Initial trade data for April shows that Russia is being denied access to critical industrial goods. But so far, manufacturing surveys, while negative, do not suggest producers anticipate a supply shock of the scale of the auto sector.

The biggest long-term shock will come from Europe’s efforts to end all Russian energy imports that account for some 40% of Russia’s budget revenue. This will take several years to implement but Europe is committed to the strategy.

The International Energy Agency (IEA) reports that Russian crude oil output averaged around 10mn barrels a day in the first three months of this year. Russian oil output dropped last month to around 9.1mn barrels a day. When natural gas liquids are included, Russia’s overall oil output in April averaged about 10.3mn barrels a day, a decline of roughly 10%. Oil refining volumes reportedly declined sharply in March and April. Deputy prime minister Alexander Novak says that he expects oil production to rise significantly in May and that production levels should further increase in June. Other forecasts are more pessimistic, however. The base scenario in the latest forecast of Russia’s economic development ministry sees oil production contracting by 9% this year. The IEA estimates that Russian oil production could decline to a level of around a 7mn barrels a day by the end of this year.

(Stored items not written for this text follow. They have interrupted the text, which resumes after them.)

import Literature.AlgebraicGeometry.ModuliOfAbelianVarieties.SiegelUniversalFamilyChartCoverOfPiece
import Literature.AlgebraicGeometry.ModuliOfAbelianVarieties.SiegelPeriodLinearAvatarFamily
import Literature.AlgebraicGeometry.ModuliOfAbelianVarieties.SiegelAdmissibleChartCompatibility
import Literature.AlgebraicGeometry.AbelianSchemes.AbelianSchemeEndomorphismOfChartReadings
import Literature.AlgebraicGeometry.Motives.VarietiesGeometricallyIntegralProofs
import HarnessLib

/-!
# COV-6 «ONE CALL PER PIECE»: the endomorphism of the pulled-back universal Siegel family over a disc-quotient piece read from an
# integral lattice endomorphism `A` — charts (★ COV-2), avatar families (★ COV-3∕4), chart compatibility (★ COV-5) and ★ E6-an′ in ONE theorem
# ([BirkenhakeLange2004] §1.2 Prop. 1.2.1; [Shimura1963AnalyticFamilies] §2; [Lange2023AbelianVarietiesComplex] §3.4)

Topic `Literature/AlgebraicGeometry/ModuliOfAbelianVarieties`; namespace `Literature.AlgebraicGeometry.ModuliOfAbelianVarieties`.
THEOREMS ONLY (no definition, no named fact, no instance, no notation, no `sorry`); ★ P-3 `siegelUniversalFamilyUniformisation` enters as the
HYPOTHESIS `hP3` (D-0014).  Cell `hodgecm-mathlib` (D-0151), FLOOR 0, P6 «MOD» (crux hLiu418 = stmt-HodgeConjecture-24832, `--supports`), E6
closer of `Cruxes/HLiu418/Lines/F0_P6a_PELWitnessE.lean`, socket Σ-AN `ReadsCReading`, census row **COV-6** (A-p06 (g33) `CENSUS-SigmaAN.v1`:
«★ E6-an′ at `(T, P_T.A)` with the cover `{(W, σ)}`, one call given COV-1…5»).  HC_CM is proved only modulo the printed citations (2 remaining
named inputs hLiu418 24832, h413 24833) until rung 0 closes; this file is generic and changes no count.

THE MATHEMATICS.  Setting of ★ COV-2 `exists_univFamilyChartCover_of_piece` (a disc-quotient piece `T = X_q` with ball datum `B`, its slice
`ψ : T ⟶ S_c` with holomorphic Siegel lift `Z`, the pulled-back universal triple `P_T`, analytifications `φT`, `φA`).  Let `A ∈ M_{2g}(ℤ)` be an
integral lattice endomorphism which is `ℂ`-LINEAR for the complex structure of every `Z v`, `v` in the cone (an avatar `C_v ∘ Π_{Z v} = Π_{Z v} ∘ A_ℝ`
exists — ★ `AuxChartGS.Mρ_kottwitz`, first conjunct) and which COMMUTES WITH THE MONODROMY: two cone vectors over one point of `T` have period
points related by some `M ∈ Γ_δ(N)` (with its `ℂ`-linear part `L`) commuting with `A` (★ `AuxChartGS.Z_equivariant` read through the
`pieces` clause of ★ `RecordSystemGS`, cf. ★ COV-5 §4).  Then ([Shimura1963AnalyticFamilies] §2: an endomorphism of the period lattice commuting
with the monodromy defines an endomorphism of the family; [BirkenhakeLange2004] Prop. 1.2.1 fibrewise; GAGA on the projective total space)
there is an ENDOMORPHISM `Y` of the abelian scheme `P_T.A → T`, a homomorphism, whose analytic representation in every ★ P-3 chart of the
section-domain cover is the avatar of `A`: `φA (ex_i (t, C_i t z)) = φA (ex_i (t, z)) ≫ Y`.  Assembly: ★ COV-2 (charts, sections, (G), (ADM) on
the cover indexed by the points of `MT`), ★ COV-3∕4 `exists_clm_family_along_lift` (the holomorphic avatar family `C_i` with its integral period
law `N_i = A`), ★ COV-5 `chart_apply_eq_of_chart_eq_of_periodMap_rel_of_injective` (compatibility on common fibres from the commuting transport
and the two (ADM) markings at a principal representative `r` of `c`), ★ E6-an′ `exists_isMonHom_of_chartReadings_of_additive`.  The output keeps
the whole COV-2 list (so the reading clause RD reads `Y` through THE admissible markings) together with `C`, `Y` and the chart recipe.

* §1 **`exists_isMonHom_of_piece_readings`** — THE HEAD.

## References
* [BirkenhakeLange2004] C. Birkenhake, H. Lange, *Complex Abelian Varieties*, 2nd ed. (2004), §1.2 Proposition 1.2.1.
* [Shimura1963AnalyticFamilies] G. Shimura, *On analytic families of polarized abelian varieties and automorphic functions*, Ann. Math. 78 (1963), §2.
* [Lange2023AbelianVarietiesComplex] H. Lange, *Abelian Varieties over the Complex Numbers* (2023), §3.4 Prop. 3.4.1 p. 186, Lemma 3.4.7 and
  Prop. 3.4.8 pp. 189–191.
* [Milne2005ShimuraVarieties] J. S. Milne, *Introduction to Shimura Varieties* (2005; rev. 2017), §6 Thm. 6.11 pp. 74–75.
-/

set_option autoImplicit false

noncomputable section

open CategoryTheory CategoryTheory.Limits AlgebraicGeometry Matrix Topology
open scoped Manifold ContDiff Matrix.Norms.Elementwise
open Literature.AlgebraicGeometry.Motives (SchemeOver ComplexPoints AlgPoints specOver AbelianVariety CartierDivisor IsSmoothProjective)
open Literature.AlgebraicGeometry.AbelianSchemes (PolarizedAbelianSchemeWithLevel AbelianSchemeOver)
open Literature.AlgebraicGeometry.ShimuraVarieties (UnitaryBallUniformisationDatum negCone isOpen_negCone)
open Literature.Geometry.Kaehler (ComplexTorus)
open Literature.Geometry.Kaehler.ComplexTorus (cover)
open Literature.Geometry.ComplexAnalytic (IsRelExpChartOn totalOver basePoint)
open Literature.NumberTheory.Transcendental (IsAnalytification)
open Literature.NumberTheory.Automorphic (siegelUpperHalfSpace)
open Literature.NumberTheory.Adeles (latticeOfGL)

namespace Literature.AlgebraicGeometry.ModuliOfAbelianVarieties

open SiegelModuli (jOfSiegel)
/-- The interval cell fact of a piece certificate is the cell's interval number on the piece
`[slo', shi']` (same nodes and weights). [folklore] -/
theorem CellFactI_withS {slo' shi' : ℚ} {a b d : ℕ} {ℓ : ℕ} {x : ℚ × ℚ × ℕ × Bool}
    (h : (c.withS slo' shi' a b d).CellFactI ℓ x) :
    0 ≤ headNumberI c.wR c.zR c.zbR ℓ (((2 * x.1 : ℚ)) : ℝ) (((2 * x.2.1 : ℚ)) : ℝ) ((slo' : ℚ) : ℝ)
        ((shi' : ℚ) : ℝ) x.2.2.1 x.2.2.2 ∧
    (x.2.2.2 = true → ∀ i : Fin c.N,
      1 / 2 ≤ (c.zR i * c.zbR i) ^ (((((2 * x.2.1 : ℚ)) : ℝ) - (((2 * x.1 : ℚ)) : ℝ)) / 2) ∧
      1 / 2 ≤ ((1 - c.zR i) * (1 - c.zbR i)) ^ (((((2 * x.2.1 : ℚ)) : ℝ) - (((2 * x.1 : ℚ)) : ℝ)) / 2)) :=
  h

/-- **Assembling the pieces** of an interval cell: a monotone rational partition
`slo = σ_0 ≤ ⋯ ≤ σ_P = shi` (`P ≥ 1`) and, for every piece, the interval cell fact of the piece
certificate `c.withS (σ i) (σ (i+1)) …` give the `s`-covered interval cell fact of `c`. [folklore] -/
theorem CellFactIS_of_pieces {ℓ : ℕ} {x : ℚ × ℚ × ℕ × Bool} (P : ℕ) (σ : ℕ → ℚ) (ia ib idl : ℕ → ℕ)
    (hP : 0 < P) (h0 : σ 0 = c.slo) (hP' : σ P = c.shi) (hmono : ∀ i < P, σ i ≤ σ (i + 1))
    (hf : ∀ i < P, (c.withS (σ i) (σ (i + 1)) (ia i) (ib i) (idl i)).CellFactI ℓ x) :
    c.CellFactIS ℓ x := by
  refine ⟨⟨P, fun i => ((σ i : ℚ) : ℝ), hP, by simp [h0], by simp [hP'], fun i hi => ?_, fun i hi => ?_⟩, ?_⟩
  · show ((σ i : ℚ) : ℝ) ≤ ((σ (i + 1) : ℚ) : ℝ)
    exact_mod_cast hmono i hi
  · exact (CellFactI_withS (hf i hi)).1
  · exact (CellFactI_withS (hf 0 hP)).2

end PCert

end PointKernel

end Literature.MathematicalPhysics.QuantumFieldTheory.ConformalBootstrap3D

It will cost the EU €195bn to become independent from Russian energy, reported The European Commission wants to set more ambitious goals for increasing the use of renewable energy sources and energy conservation. The strategy aims to quickly reduce dependence on fossil fuels from Russia through the transition to the energy sector. By 2030, 45% of the total energy in the EU should come from renewable sources instead of the previously planned 40%. According to the project, by 2028, the number of solar power systems should more than double to 300 gigawatts. By 2030, 10mn tons will be produced in the EU, and another 10mn tons will be imported. At the same time, by the end of the decade, it is proposed to reduce energy consumption by at least 13%, instead of the previously planned 9%.

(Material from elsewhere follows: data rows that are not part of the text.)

import Literature.MathematicalPhysics.QuantumLattice.FreeCovariance
import Literature.MathematicalPhysics.QuantumLattice.RandomFieldProofs
import HarnessLib

/-!
# Second moments of the free Euclidean field: `∫ ω(f) ω(g) dμ = C_m(f, g)`

Sibling proof file of `FreeCovariance.lean` (theorems only). For the law `μ` of the free field of
mass `m ≠ 0` (`IsFreeField m μ`: a centred Gaussian measure on `𝒮'` with generating functional
`S(f) = exp (−½ C_m(f, f))`, Glimm–Jaffe §6.2 (6.2.2)/(6.2.10)) the covariance of the field is the
free covariance:

* `IsFreeField.integral_eval_sq` — `∫ ω(f)² dμ = C_m(f, f)`: compare the two expressions of the
  generating functional, `exp (−½ ∫ ω(f)² dμ)` (centred Gaussian,
  `IsGaussianField.genFunctional_eq_holds`) and `exp (−½ C_m(f, f))`;
* `IsFreeField.integral_eval_mul_eval` — `∫ ω(f) ω(g) dμ = C_m(f, g)` by polarisation, using the
  bilinearity (`freeCovariance_add_left/right`, `m ≠ 0`) and symmetry of `C_m`;
* `IsFreeField.moment_two` — the same for the tree's `moment μ 2 ![f, g]`, the form consumed by
  `IsSchwingerFamilyOf` (the Schwinger two-point function of the free field is `C_m`;
  Glimm–Jaffe §6.2: "For Gaussian measures, `dφ` and `S₂` determine one another uniquely").

## References

* J. Glimm, A. Jaffe, *Quantum Physics* (2nd ed. 1987), §6.2, (6.2.2) `S{f} = e^{−⟨f, Cf⟩/2}`,
  Prop. 6.2.2, and the uniqueness remark in the proof of Thm 6.2.4 (pdf pp. 94–96).
  [GlimmJaffeQP1987]
-/

noncomputable section

open scoped SchwartzMap ComplexConjugate FourierTransform
open MeasureTheory Complex Real

namespace Literature.MathematicalPhysics.QuantumLattice

/-! ### Bilinearity of the free covariance (`m ≠ 0`) -/

section Bilinear

variable {E : Type*} [NormedAddCommGroup E] [InnerProductSpace ℝ E] [FiniteDimensional ℝ E]
  [MeasurableSpace E] [BorelSpace E]

/-- `C_m(f + f', g) = C_m(f, g) + C_m(f', g)` for `m ≠ 0` (additivity of the Bochner integral of
integrable integrands, `integrable_freeSymbol_mul`). [folklore] -/
theorem freeCovariance_add_left {m : ℝ} (hm : m ≠ 0) (f f' g : 𝓢(E, ℂ)) :
    freeCovariance m (f + f') g = freeCovariance m f g + freeCovariance m f' g := by
  unfold freeCovariance
  rw [← integral_add (integrable_freeSymbol_mul hm f g) (integrable_freeSymbol_mul hm f' g)]
  congr 1
  funext ξ
  rw [FourierTransform.fourier_add]
  show conj ((𝓕 f : 𝓢(E, ℂ)) ξ + (𝓕 f' : 𝓢(E, ℂ)) ξ) * _ * _ = _
  rw [map_add]
  ring

/-- `C_m(f, g + g') = C_m(f, g) + C_m(f, g')` for `m ≠ 0`. [folklore] -/
theorem freeCovariance_add_right {m : ℝ} (hm : m ≠ 0) (f g g' : 𝓢(E, ℂ)) :
    freeCovariance m f (g + g') = freeCovariance m f g + freeCovariance m f g' := by
  unfold freeCovariance
  rw [← integral_add (integrable_freeSymbol_mul hm f g) (integrable_freeSymbol_mul hm f g')]
  congr 1
  funext ξ
  rw [FourierTransform.fourier_add]
  show _ * ((𝓕 g : 𝓢(E, ℂ)) ξ + (𝓕 g' : 𝓢(E, ℂ)) ξ) * _ = _
  ring

/-- Additivity of the real free covariance in the first slot (`m ≠ 0`). [folklore] -/
theorem freeCovarianceReal_add_left {m : ℝ} (hm : m ≠ 0) (f f' g : 𝓢(E, ℝ)) :
    freeCovarianceReal m (f + f') g = freeCovarianceReal m f g + freeCovarianceReal m f' g := by
  unfold freeCovarianceReal
  rw [map_add, freeCovariance_add_left hm, Complex.add_re]

/-- Additivity of the real free covariance in the second slot (`m ≠ 0`). [folklore] -/
theorem freeCovarianceReal_add_right {m : ℝ} (hm : m ≠ 0) (f g g' : 𝓢(E, ℝ)) :
    freeCovarianceReal m f (g + g') = freeCovarianceReal m f g + freeCovarianceReal m f g' := by
  unfold freeCovarianceReal
  rw [map_add, freeCovariance_add_right hm, Complex.add_re]

/-- The polarisation identity for the real free covariance (`m ≠ 0`):
`C_m(f + g, f + g) = C_m(f, f) + 2 C_m(f, g) + C_m(g, g)`. [folklore] -/
theorem freeCovarianceReal_add_self {m : ℝ} (hm : m ≠ 0) (f g : 𝓢(E, ℝ)) :
    freeCovarianceReal m (f + g) (f + g) =
      freeCovarianceReal m f f + 2 * freeCovarianceReal m f g + freeCovarianceReal m g g := by
  rw [freeCovarianceReal_add_left hm, freeCovarianceReal_add_right hm,
    freeCovarianceReal_add_right hm, freeCovarianceReal_comm m g f]
  ring

end Bilinear

/-! ### The covariance of the free field -/

section Moments

variable {E : Type*} [NormedAddCommGroup E] [InnerProductSpace ℝ E] [FiniteDimensional ℝ E]
  [MeasurableSpace E] [BorelSpace E] {m : ℝ} {μ : Measure (FieldConfig E)}

/-- **The variance of the free field**: `∫ ω(f)² dμ = C_m(f, f)` for the law `μ` of the free field
of mass `m` (Glimm–Jaffe §6.2 (6.2.2): the generating functional `exp (−½⟨f, Cf⟩)` of the centred
Gaussian `dφ_C` is also `exp (−½ ∫ φ(f)² dφ_C)`, Prop. 6.2.2). [cite: GlimmJaffeQP1987, §6.2 (6.2.2)] -/
theorem IsFreeField.integral_eval_sq (hμ : IsFreeField m μ) (f : 𝓢(E, ℝ)) :
    ∫ ω, (ω f) ^ 2 ∂μ = freeCovarianceReal m f f := by
  have h1 := IsGaussianField.genFunctional_eq_holds hμ.1 f
  have h2 := hμ.2 f
  rw [h1] at h2
  -- `exp (-a/2) = exp (-b/2)` with `a, b` real forces `a = b`
  have h3 : ((-(1 / 2 : ℝ) * ∫ ω, (ω f) ^ 2 ∂μ : ℝ) : ℂ) =
      ((-(1 / 2 : ℝ) * freeCovarianceReal m f f : ℝ) : ℂ) := by
    have e1 : cexp ((-(1 / 2 : ℝ) * ∫ ω, (ω f) ^ 2 ∂μ : ℝ) : ℂ) =
        cexp ((-(1 / 2 : ℝ) * freeCovarianceReal m f f : ℝ) : ℂ) := by
      convert h2 using 2 <;> push_cast <;> ring
    rw [← Complex.ofReal_exp, ← Complex.ofReal_exp] at e1
    exact_mod_cast Real.exp_injective (Complex.ofReal_injective e1)
  have h4 : (-(1 / 2 : ℝ)) * ∫ ω, (ω f) ^ 2 ∂μ = (-(1 / 2 : ℝ)) * freeCovarianceReal m f f := by
    exact_mod_cast h3
  linarith

omit [FiniteDimensional ℝ E] [MeasurableSpace E] [BorelSpace E] in
/-- Under `HasAllMoments`, the product of two evaluations is integrable. [folklore] -/
theorem HasAllMoments.integrable_eval_mul_eval (hmom : HasAllMoments μ) (f g : 𝓢(E, ℝ)) :
    Integrable (fun ω : FieldConfig E => ω f * ω g) μ := by
  have hf : MemLp (fun ω : FieldConfig E => ω f) 2 μ := by simpa using hmom 2 f
  have hg : MemLp (fun ω : FieldConfig E => ω g) 2 μ := by simpa using hmom 2 g
  exact hf.integrable_mul hg

omit [FiniteDimensional ℝ E] [MeasurableSpace E] [BorelSpace E] in
/-- Under `HasAllMoments`, the square of an evaluation is integrable. [folklore] -/
theorem HasAllMoments.integrable_eval_sq (hmom : HasAllMoments μ) (f : 𝓢(E, ℝ)) :
    Integrable (fun ω : FieldConfig E => (ω f) ^ 2) μ := by
  simpa only [sq] using hmom.integrable_eval_mul_eval f f

/-- **The covariance of the free field is the free covariance**: `∫ ω(f) ω(g) dμ = C_m(f, g)` for
the law `μ` of the free field of mass `m ≠ 0` with all moments (polarisation of
`IsFreeField.integral_eval_sq`; Glimm–Jaffe §6.2, the covariance of `dφ_C` is `C`).
[cite: GlimmJaffeQP1987, §6.2 (6.2.2)] -/
theorem IsFreeField.integral_eval_mul_eval (hm : m ≠ 0) (hμ : IsFreeField m μ)
    (hmom : HasAllMoments μ) (f g : 𝓢(E, ℝ)) :
    ∫ ω, ω f * ω g ∂μ = freeCovarianceReal m f g := by
  have hfg := hμ.integral_eval_sq (f + g)
  have hf := hμ.integral_eval_sq f
  have hg := hμ.integral_eval_sq g
  rw [freeCovarianceReal_add_self hm] at hfg
  have hexp : ∫ ω, (ω (f + g)) ^ 2 ∂μ =
      ∫ ω, (ω f) ^ 2 ∂μ + 2 * ∫ ω, ω f * ω g ∂μ + ∫ ω, (ω g) ^ 2 ∂μ := by
    have e : ∀ ω : FieldConfig E, (ω (f + g)) ^ 2 = (ω f) ^ 2 + 2 * (ω f * ω g) + (ω g) ^ 2 := by
      intro ω
      rw [map_add]
      ring
    simp_rw [e]
    have i1 : Integrable (fun ω : FieldConfig E => ω f ^ 2) μ := hmom.integrable_eval_sq f
    have i2 : Integrable (fun ω : FieldConfig E => 2 * (ω f * ω g)) μ :=
      (hmom.integrable_eval_mul_eval f g).const_mul 2
    have i12 : Integrable (fun ω : FieldConfig E => ω f ^ 2 + 2 * (ω f * ω g)) μ := i1.add i2
    have i3 : Integrable (fun ω : FieldConfig E => ω g ^ 2) μ := hmom.integrable_eval_sq g
    rw [integral_add i12 i3, integral_add i1 i2, integral_const_mul]
  rw [hexp, hf, hg] at hfg
  linarith

/-- **The Schwinger two-point function of the free field is `C_m`**: in the form consumed by
`IsSchwingerFamilyOf`, `moment μ 2 ![f, g] = ∫ ω(f) ω(g) dμ = C_m(f, g)` (`m ≠ 0`).
[cite: GlimmJaffeQP1987, §6.2 (6.2.2)] -/
theorem IsFreeField.moment_two (hm : m ≠ 0) (hμ : IsFreeField m μ) (hmom : HasAllMoments μ)
    (f g : 𝓢(E, ℝ)) : moment μ 2 ![f, g] = freeCovarianceReal m f g := by
  rw [← hμ.integral_eval_mul_eval hm hmom f g, moment]
  congr 1
  funext ω
  rw [Fin.prod_univ_two]
  rfl

end Moments

end Literature.MathematicalPhysics.QuantumLattice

Finland and Sweden have applied for NATO membership and Russia responded by cutting off Finland’s electricity and gas exports. Russia has also said it will beef up its military presence in the Western Military district. The Finnish and Swedish Foreign Ministers signed the applications on May 17, and now their admission depends on ratification by all 30 member states. However, Turkey opposes the measure and has put forward a number of conditions for its approval in a move widely seen as Turkish president Recep Tayyip Erdogan using the issue to win political capital from Europe. Turkey wants Sweden and Finland to recognize the Kurdistan Workers' Party (a rebel group in Turkey) as terrorists and a new shipment of F-16 aircraft to Turkey, as well as Turkish readmission to the F-35 fighter supply program (from which it was removed in 2019). Finnish President Sauli Niinistö said that he was "optimistic" that these issues could be "resolved through discussions.”

The war in Ukraine rumbled on in May and has become entirely focused on the Donbas region. At the time of writing the forces were equally balanced and the fighting intense. It remains impossible to call a winner as the arrival of Nato weapons to the front line have evened the fight but Russia is slowing bring more and more resources to bare on the fight while those available to Ukraine remain limited, despite the huge mismatch, to Ukraine’s advantage, in morale and men available to fight.